Chameleon: Control-Indexed Prospective Memory for Visuomotor Manipulation

Robots often observe information that determines a future action long before that action is executed. In a shell game, for example, a robot first sees which cup hides the ball, watches the cups move, and only later needs to choose the correct cup. The final observation alone is not enough for a decision: the correct action depends on an earlier event. We refer to this temporal gap as observation-action delay. It makes memory a policy-facing problem: a policy must keep similar histories distinct, retrieve the past event relevant to the current decision, and convert that recall into an action-ready state. We call these requirements separability, addressability, and prospectiveness. We introduce Chameleon, a ~60M visuomotor policy for control-indexed prospective memory. Chameleon writes embodied event memory, preserves separable histories, retrieves control-relevant traces, and trains the resulting working state to be prospective. We also introduce Camo-Dataset, a real-robot benchmark that isolates observation-action delay by making the decision scene visually ambiguous, so the correct action must be inferred from earlier observations. Chameleon improves decision/end-to-end success on Camo-Dataset from 22.5%/21.3% to 80.8%/71.3%. On public long-horizon memory benchmarks, it achieves 87.1% +/- 0.8% on LIBERO-10, 97.3% +/- 4.5% on MemoryBench, and 75.1% +/- 1.4% on MIKASA-Robo, setting the state of the art for same-size models and exceeding multiple larger VLA baselines under the reported protocols. Probes and ablations show that Chameleon learns separable, addressable, and prospective memory, and that these properties drive its performance gains.
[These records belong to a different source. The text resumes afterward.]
import Summits.NavierStokesRegularity.NavierStokesRegularity.Theorems.StrainDoorsLocalNewton
import Summits.NavierStokesRegularity.NavierStokesRegularity.Theorems.StrainDoorsPressureSource
import HarnessLib

/-!
# StrainDoorsFineStructure — locality of the near feed and the FINE-STRUCTURE (isotropic ∕ deviatoric) form of door D8

nsreg-p1 g33 ROUND-46 (cell ns-regularity-ideate, rung N0, helper lane of `stmt-NavierStokesRegularity-0056`;
`--supports 0056 --as helper`).  Everything here is PROVED (std axioms); the only open input of the D8 family stays the
NS-free atom `HessSmoothingEnergyBound` (B3) of `StrainDoorsLocalNewton`.

§13 LOCALITY (K1(c) of ROUND-45): `newtonNearFeed r₀ r₁ u t x e` depends only on `u(t)` restricted to the ball `B(x, r₁)`
(`newtonNearFeed_eq_of_eqOn_ball`) — the near feed is a genuinely LOCAL functional of the velocity (no pressure, no gauge,
no far field).

§14 FINE-STRUCTURE FORM.  Since `N[∂ₑ∂ₑq] = D²N[q](e,e)` and `ΔN[q] = q − Λ[q]` (tree `laplacian_newtonNearPotential`;
`Λ = newtonFarSmoothing`, the unit-mass shell average), splitting the near Hessian into its ISOTROPIC third and its
TRACE-FREE part `TF_ee := D²N[q](e,e) − ⅓ΔN[q]` (`tfNearHess`; `∑ᵢ TF_{bᵢbᵢ} = 0` over every orthonormal basis:
`sum_tfNearHess_orthonormalBasis_eq_zero`) gives, with `q = ½|ω|² − |S|²`, the kernel-checked identity
  `newtonNearFeed = (1/12)|ω|² − ¼ω_e² + ⅓|S|² + ⅓Λ[q](x) − TF_ee(x)`   (`newtonNearFeed_eq_fineStructureFeed`),
so the D8 hypothesis `newtonNearFeed ≤ λ_max²` at a charged almost-maximiser reads
  `(⅓|S|² − λ_max²) + ((1/12)|ω|² − ¼ω_e²) + ⅓Λ_{r₀r₁}[½|ω|² − |S|²](x) ≤ TF_ee(x)`
— [sheet∕tube indicator: at an exact argmax `⅓|S|² − λ² = ⅓(2λ₂² + 2λλ₂ − λ²)`, positive iff the middle eigenvalue
`λ₂ > (√3−1)λ/2`] + [vorticity MISalignment with the stretching direction: `−⅙|ω|²` if `ω ∥ e`, `+(1/12)|ω|²` if `ω ⊥ e`]
+ [shell average of `q` at scale `r₀ < |z| < r₁`] ≤ [deviatoric near-CZ term = quadrupolar anisotropy of `q` around `x`].
This is the localised (cut-off) form of the isotropic∕deviatoric split of the pressure Hessian (restricted-Euler part vs.
non-local part, Vieillefosse 1982 ∕ Ohkitani–Kishiba 1995), typed as door D8′ `FineStructureParityDoor` with
`fineStructureParityDoor_of_B3 : HessSmoothingEnergyBound → FineStructureParityDoor`.
HONEST FRAME: a CONDITIONAL continuation criterion (same logical strength as D8); 0056 `NoTypeII` / 10661 / NS regularity
NOT proved; no hard core touched.
-/

noncomputable section

open MeasureTheory Set Function Filter Metric Real InnerProductSpace intervalIntegral
open _root_.Topology
open scoped ENNReal NNReal RealInnerProductSpace ContDiff Laplacian
open Literature.Analysis Literature.Analysis.FluidPDE

set_option linter.dupNamespace false

namespace Summit.NavierStokesRegularity.NavierStokesRegularity.Theorems.StrainDoors

/-! ## §13  K1(c) — LOCALITY of the D8 hypothesis (kernel-checked): `newtonNearFeed r₀ r₁ u t x e` is determined by `u t` on the OPEN
ball `B(x,r₁)`; in particular D8 is not a restatement of D5/D7, whose feeds see the whole field through the pressure. -/

/-- `qDensity` depends on the germ of the field at the point. -/
theorem qDensity_eq_of_eventuallyEq {u₁ u₂ : ℝ → (EuclideanSpace ℝ (Fin 3)) → (EuclideanSpace ℝ (Fin 3))} {t : ℝ}
    {y : EuclideanSpace ℝ (Fin 3)} (h : u₁ t =ᶠ[𝓝 y] u₂ t) : qDensity u₁ t y = qDensity u₂ t y := by
  unfold qDensity strainNormSq curl
  rw [h.fderiv_eq]

/-- fields agreeing on a ball have the same `qDensity` near its centre. -/
theorem qDensity_eventuallyEq_of_eqOn_ball {u₁ u₂ : ℝ → (EuclideanSpace ℝ (Fin 3)) → (EuclideanSpace ℝ (Fin 3))} {t : ℝ}
    {x : EuclideanSpace ℝ (Fin 3)} {ρ : ℝ} (h : EqOn (u₁ t) (u₂ t) (ball x ρ)) {w : EuclideanSpace ℝ (Fin 3)} (hw : w ∈ ball x ρ) :
    qDensity u₁ t =ᶠ[𝓝 w] qDensity u₂ t := by
  filter_upwards [isOpen_ball.mem_nhds hw] with y hy
  exact qDensity_eq_of_eventuallyEq (Filter.eventuallyEq_of_mem (isOpen_ball.mem_nhds hy) h)

/-- …and the same second derivatives of `qDensity` at the centre. -/
theorem fderiv_fderiv_qDensity_eq_of_eqOn_ball {u₁ u₂ : ℝ → (EuclideanSpace ℝ (Fin 3)) → (EuclideanSpace ℝ (Fin 3))} {t : ℝ}
    {x : EuclideanSpace ℝ (Fin 3)} {ρ : ℝ} (h : EqOn (u₁ t) (u₂ t) (ball x ρ)) {w : EuclideanSpace ℝ (Fin 3)} (hw : w ∈ ball x ρ)
    (e : EuclideanSpace ℝ (Fin 3)) :
    fderiv ℝ (fun y => fderiv ℝ (qDensity u₁ t) y e) w e = fderiv ℝ (fun y => fderiv ℝ (qDensity u₂ t) y e) w e := by
  have hev : (fun y => fderiv ℝ (qDensity u₁ t) y e) =ᶠ[𝓝 w] (fun y => fderiv ℝ (qDensity u₂ t) y e) := by
    filter_upwards [isOpen_ball.mem_nhds hw] with y hy
    rw [(qDensity_eventuallyEq_of_eqOn_ball h hy).fderiv_eq]
  rw [hev.fderiv_eq]

/-- ★ K1(c): the D8 feed at `x` depends on `u(t)` only through its restriction to the open ball `B(x,r₁)`. -/
theorem newtonNearFeed_eq_of_eqOn_ball {r₀ r₁ : ℝ} (hr₀ : 0 ≤ r₀) (hr₁ : r₀ < r₁)
    {u₁ u₂ : ℝ → (EuclideanSpace ℝ (Fin 3)) → (EuclideanSpace ℝ (Fin 3))} {t : ℝ} {x : EuclideanSpace ℝ (Fin 3)}
    (h : EqOn (u₁ t) (u₂ t) (ball x r₁)) (e : EuclideanSpace ℝ (Fin 3)) :
    newtonNearFeed r₀ r₁ u₁ t x e = newtonNearFeed r₀ r₁ u₂ t x e := by
  have hx : x ∈ ball x r₁ := mem_ball_self (lt_of_le_of_lt hr₀ hr₁)
  have hcurl : curl (u₁ t) x = curl (u₂ t) x := by
    unfold curl; rw [(Filter.eventuallyEq_of_mem (isOpen_ball.mem_nhds hx) h).fderiv_eq]
  have hN : newtonNearPotential r₀ r₁ (fun w => fderiv ℝ (fun y => fderiv ℝ (qDensity u₁ t) y e) w e) x =
      newtonNearPotential r₀ r₁ (fun w => fderiv ℝ (fun y => fderiv ℝ (qDensity u₂ t) y e) w e) x := by
    unfold newtonNearPotential
    refine integral_congr_ae (ae_of_all _ fun z => ?_)
    by_cases hz : r₁ ≤ ‖z‖
    · simp only [newtonNear_eq_zero hr₀ hr₁ hz, zero_mul]
    · have hw : x - z ∈ ball x r₁ := by
        rw [mem_ball, dist_eq_norm, sub_sub_cancel_left, norm_neg]; exact lt_of_not_ge hz
      simp only [fderiv_fderiv_qDensity_eq_of_eqOn_ball h hw e]
  unfold newtonNearFeed
  rw [hcurl, hN]


/-! ## §14  FINE-STRUCTURE FORM of the D8 hypothesis (kernel-checked identity; ROUND-46 core).
Since `N[∂ₑ∂ₑq] = D²N[q](e,e)` and `ΔN[q] = q − Λ[q]` (tree `laplacian_newtonNearPotential`; `Λ` = the unit-mass shell average
`newtonFarSmoothing`), splitting the near Hessian into its ISOTROPIC third and its TRACE-FREE (deviatoric, Calderón–Zygmund) part gives,
with `q = ½|ω|² − |S|²`,
  `newtonNearFeed = (1/12)|ω|² − ¼ω_e² + ⅓|S|² + ⅓Λ[q](x) − TF_ee(x)`,
so the D8 hypothesis `newtonNearFeed ≤ λ_max²` reads
  `(⅓|S|² − λ_max²) + ((1/12)|ω|² − ¼ω_e²) + ⅓Λ_{r₀r₁}[½|ω|² − |S|²](x) ≤ TF_ee(x)`:
[sheet/tube indicator of the strain at the maximiser: at an exact argmax `⅓|S|² − λ² = ⅓(2λ₂² + 2λλ₂ − λ²)`, positive iff the middle
eigenvalue `λ₂ > (√3−1)λ/2`] + [vorticity MISalignment with the stretching direction: `−⅙|ω|²` if `ω ∥ e`, `+(1/12)|ω|²` if `ω ⊥ e`]
+ [shell average of `½|ω|² − |S|²` around `x`: negative in strain-dominated surroundings] ≤ [deviatoric CZ near term = quadrupolar
anisotropy of `q` around `x` at scales `≤ r₁`]. -/

/-- the unit-mass SHELL AVERAGE `Λ_{r₀r₁}[q(t)](x) = ∫ λ(z) q(t, x − z) dz` of `q = ½|ω|² − |S|²` (tree `newtonFarSmoothing`, `∫ λ = 1`). -/
def shellAverage (r₀ r₁ : ℝ) (u : ℝ → (EuclideanSpace ℝ (Fin 3)) → (EuclideanSpace ℝ (Fin 3))) (t : ℝ)
    (x : EuclideanSpace ℝ (Fin 3)) : ℝ :=
  newtonFarSmoothing r₀ r₁ (qDensity u t) x

/-- the TRACE-FREE (deviatoric) part of the near Hessian along `e`: `TF_ee(x) = D²N[q](x)(e,e) − ⅓ΔN[q](x)`. -/
def tfNearHess (r₀ r₁ : ℝ) (u : ℝ → (EuclideanSpace ℝ (Fin 3)) → (EuclideanSpace ℝ (Fin 3))) (t : ℝ)
    (x e : EuclideanSpace ℝ (Fin 3)) : ℝ :=
  newtonNearPotential r₀ r₁ (fun w => fderiv ℝ (fun y => fderiv ℝ (qDensity u t) y e) w e) x -
    (1 / 3) * (Δ (newtonNearPotential r₀ r₁ (qDensity u t))) x

/-- the FINE-STRUCTURE FEED: `(1/12)|ω|² − ¼ω_e² + ⅓|S|² + ⅓Λ[q](x) − TF_ee(x)`. -/
def fineStructureFeed (r₀ r₁ : ℝ) (u : ℝ → (EuclideanSpace ℝ (Fin 3)) → (EuclideanSpace ℝ (Fin 3))) (t : ℝ)
    (x e : EuclideanSpace ℝ (Fin 3)) : ℝ :=
  (1 / 12) * ‖curl (u t) x‖ ^ 2 - (1 / 4) * ⟪curl (u t) x, e⟫ ^ 2 + (1 / 3) * strainNormSq u t x +
    (1 / 3) * shellAverage r₀ r₁ u t x - tfNearHess r₀ r₁ u t x e

/-- ★ the identity `newtonNearFeed = fineStructureFeed` in the door frame (every `t ∈ [0,T)`, every `x`, `e`). -/
theorem newtonNearFeed_eq_fineStructureFeed {ν T : ℝ} {u : ℝ → (EuclideanSpace ℝ (Fin 3)) → (EuclideanSpace ℝ (Fin 3))}
    {p : ℝ → (EuclideanSpace ℝ (Fin 3)) → ℝ} (hsol : IsClassicalNSSolutionOn (Ico 0 T) ν 0 u p) {t : ℝ} (ht : t ∈ Ico 0 T)
    {r₀ r₁ : ℝ} (hr₀ : 0 < r₀) (hr₁ : r₀ < r₁) (x e : EuclideanSpace ℝ (Fin 3)) :
    newtonNearFeed r₀ r₁ u t x e = fineStructureFeed r₀ r₁ u t x e := by
  have hS : UniqueDiffOn ℝ (Ico (0 : ℝ) T) := uniqueDiffOn_Ico 0 T
  have hΔs : ContDiff ℝ ∞ (fun y => (Δ (p t)) y) := (hsol.smooth_pressure.laplacian hS).contDiff_slice ht
  have hq : qDensity u t = fun y => (Δ (p t)) y := qDensity_eq_laplacian_pressure_fun hsol ht
  have hq2 : ContDiff ℝ 2 (qDensity u t) := hq ▸ contDiff_infty.1 hΔs 2
  have hL : (Δ (newtonNearPotential r₀ r₁ (qDensity u t))) x = qDensity u t x - shellAverage r₀ r₁ u t x :=
    laplacian_newtonNearPotential hr₀ hr₁ hq2 x
  have hqx : qDensity u t x = (1 / 2) * ‖curl (u t) x‖ ^ 2 - strainNormSq u t x := rfl
  unfold fineStructureFeed tfNearHess newtonNearFeed
  rw [hL, hqx]
  ring

/-- DOOR D8′ «FineStructureParityDoor» (the SAME door as D8, hypothesis rewritten): if on `[t₀,T)` at every `δ`-almost strain maximiser
above level `l₀`  `(⅓|S|² − λ_max²) + ((1/12)|ω|² − ¼ω_e²) + ⅓Λ_{r₀r₁}[½|ω|² − |S|²](x) ≤ TF_ee(x)`, the solution continues past `T`. -/
def FineStructureParityDoor : Prop :=
  ∀ (ν T t₀ l₀ δ r₀ r₁ : ℝ), 0 < ν → 0 ≤ t₀ → t₀ < T → 0 < l₀ → 0 < δ → δ < 1 → 0 < r₀ → r₀ < r₁ →
    ∀ (u : ℝ → (EuclideanSpace ℝ (Fin 3)) → (EuclideanSpace ℝ (Fin 3)))
      (p : ℝ → (EuclideanSpace ℝ (Fin 3)) → ℝ),
      IsClassicalNSSolutionOn (Ico 0 T) ν 0 u p →
      (∀ T'' < T, HasBoundedSobolevNormsOn (Icc 0 T'') u) →
      (∀ t ∈ Ico t₀ T, ∀ (x e : EuclideanSpace ℝ (Fin 3)), IsStrainAlmostArgmax δ u t x e → l₀ < strainQuad u t x e →
        ((1 / 3) * strainNormSq u t x - strainQuad u t x e ^ 2) +
          ((1 / 12) * ‖curl (u t) x‖ ^ 2 - (1 / 4) * ⟪curl (u t) x, e⟫ ^ 2) +
          (1 / 3) * shellAverage r₀ r₁ u t x ≤ tfNearHess r₀ r₁ u t x e) →
      HasSobolevExtensionPast ν u T

/-- D8 ⇒ D8′ (the hypothesis is rewritten by the fine-structure identity). -/
theorem fineStructureParityDoor_of_D8 (h8 : LocalNewtonParityDoor) : FineStructureParityDoor := by
  intro ν T t₀ l₀ δ r₀ r₁ hν ht₀ hT hl₀ hδ hδ1 hr₀ hr₁ u p hsol hSob hhyp
  refine h8 ν T t₀ l₀ δ r₀ r₁ hν ht₀ hT hl₀ hδ hδ1 hr₀ hr₁ u p hsol hSob fun t ht x e hx hl => ?_
  have h := hhyp t ht x e hx hl
  rw [newtonNearFeed_eq_fineStructureFeed hsol ⟨ht₀.trans ht.1, ht.2⟩ hr₀ hr₁ x e]
  unfold fineStructureFeed
  linarith

/-- ★★ D8′ from the single NS-free atom B3. -/
theorem fineStructureParityDoor_of_B3 (h3 : HessSmoothingEnergyBound) : FineStructureParityDoor :=
  fineStructureParityDoor_of_D8 (localNewtonParityDoor_of_B3 h3)


/-- `TF` IS the deviatoric part (vacuity guard): over any orthonormal basis `b` of `ℝ³`, `∑ᵢ TF_{bᵢbᵢ}(x) = 0` in the door frame. -/
theorem sum_tfNearHess_orthonormalBasis_eq_zero {ν T : ℝ} {u : ℝ → (EuclideanSpace ℝ (Fin 3)) → (EuclideanSpace ℝ (Fin 3))}
    {p : ℝ → (EuclideanSpace ℝ (Fin 3)) → ℝ} (hsol : IsClassicalNSSolutionOn (Ico 0 T) ν 0 u p) {t : ℝ} (ht : t ∈ Ico 0 T)
    {r₀ r₁ : ℝ} (hr₀ : 0 < r₀) (hr₁ : r₀ < r₁) (x : EuclideanSpace ℝ (Fin 3)) {ι : Type*} [Fintype ι]
    (b : OrthonormalBasis ι ℝ (EuclideanSpace ℝ (Fin 3))) :
    ∑ i, tfNearHess r₀ r₁ u t x (b i) = 0 := by
  have hS : UniqueDiffOn ℝ (Ico (0 : ℝ) T) := uniqueDiffOn_Ico 0 T
  have hΔs : ContDiff ℝ ∞ (fun y => (Δ (p t)) y) := (hsol.smooth_pressure.laplacian hS).contDiff_slice ht
  have hq : qDensity u t = fun y => (Δ (p t)) y := qDensity_eq_laplacian_pressure_fun hsol ht
  have hq2 : ContDiff ℝ 2 (qDensity u t) := hq ▸ contDiff_infty.1 hΔs 2
  set N : (EuclideanSpace ℝ (Fin 3)) → ℝ := newtonNearPotential r₀ r₁ (qDensity u t) with hN
  have hN2 : ContDiff ℝ 2 N := contDiff_newtonNearPotential hr₀.le hr₁ 2 hq2
  have hdN : DifferentiableAt ℝ (fderiv ℝ N) x :=
    ((hN2.fderiv_right (m := 1) (by norm_num)).differentiable one_ne_zero).differentiableAt
  -- each diagonal entry of `D²N[q]` is `N[∂ₐ∂ₐ q]`
  have hentry : ∀ a : EuclideanSpace ℝ (Fin 3),
      newtonNearPotential r₀ r₁ (fun w => fderiv ℝ (fun y => fderiv ℝ (qDensity u t) y a) w a) x =
        iteratedFDeriv ℝ 2 N x ![a, a] := fun a => by
    rw [← fderiv_fderiv_newtonNearPotential_apply hr₀.le hr₁ hq2 x a a, iteratedFDeriv_two_apply,
      fderiv_clm_apply hdN (differentiableAt_const a)]
    simp
  have hΔ : (Δ N) x = ∑ i, iteratedFDeriv ℝ 2 N x ![b i, b i] :=
    congrFun (laplacian_eq_iteratedFDeriv_orthonormalBasis N b) x
  have hcard : Fintype.card ι = 3 := by
    rw [← Module.finrank_eq_card_basis b.toBasis, finrank_euclideanSpace_fin]
  unfold tfNearHess
  simp_rw [hentry]
  rw [Finset.sum_sub_distrib, Finset.sum_const, Finset.card_univ, hcard, ← hΔ]
  simp only [nsmul_eq_mul, Nat.cast_ofNat]
  ring


end Summit.NavierStokesRegularity.NavierStokesRegularity.Theorems.StrainDoors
翻译：机器人常常在执行某项动作之前很早便观察到决定该动作的信息。例如，在“三杯猜球”游戏中，机器人首先看到哪个杯子藏有球，观察杯子移动，之后才需要选择正确的杯子。仅凭最终观察不足以做出决策：正确动作取决于更早的事件。我们将这种时间间隔称为“观察-动作延迟”。这使得记忆成为一个策略层面的问题：策略必须保持相似历史记录的区分性，检索与当前决策相关的过去事件，并将该回忆转化为可执行动作的状态。我们将这些要求分别称为“可分离性”、“可寻址性”和“前瞻性”。我们提出了Chameleon——一个约60M参数的视觉运动策略，用于实现控制索引的前瞻记忆。Chameleon能够写入具身事件记忆、保存可分离的历史记录、检索控制相关的痕迹，并训练生成的工作状态具备前瞻性。我们还引入了Camo-Dataset，这是一个真实机器人基准测试，通过使决策场景视觉模糊来隔离观察-动作延迟，从而要求必须从早期观察推断正确动作。在该数据集上，Chameleon将决策/端到端成功率从22.5%/21.3%提升至80.8%/71.3%。在公开的长时记忆基准测试中，它在LIBERO-10上达到87.1%±0.8%，在MemoryBench上达到97.3%±4.5%，在MIKASA-Robo上达到75.1%±1.4%，在同等规模模型中达到最先进水平，并在报告协议下超越了多个更大的VLA基线模型。探针实验和消融研究表明，Chameleon学会了可分离、可寻址且具有前瞻性的记忆，而这些特性正是其性能提升的关键驱动力。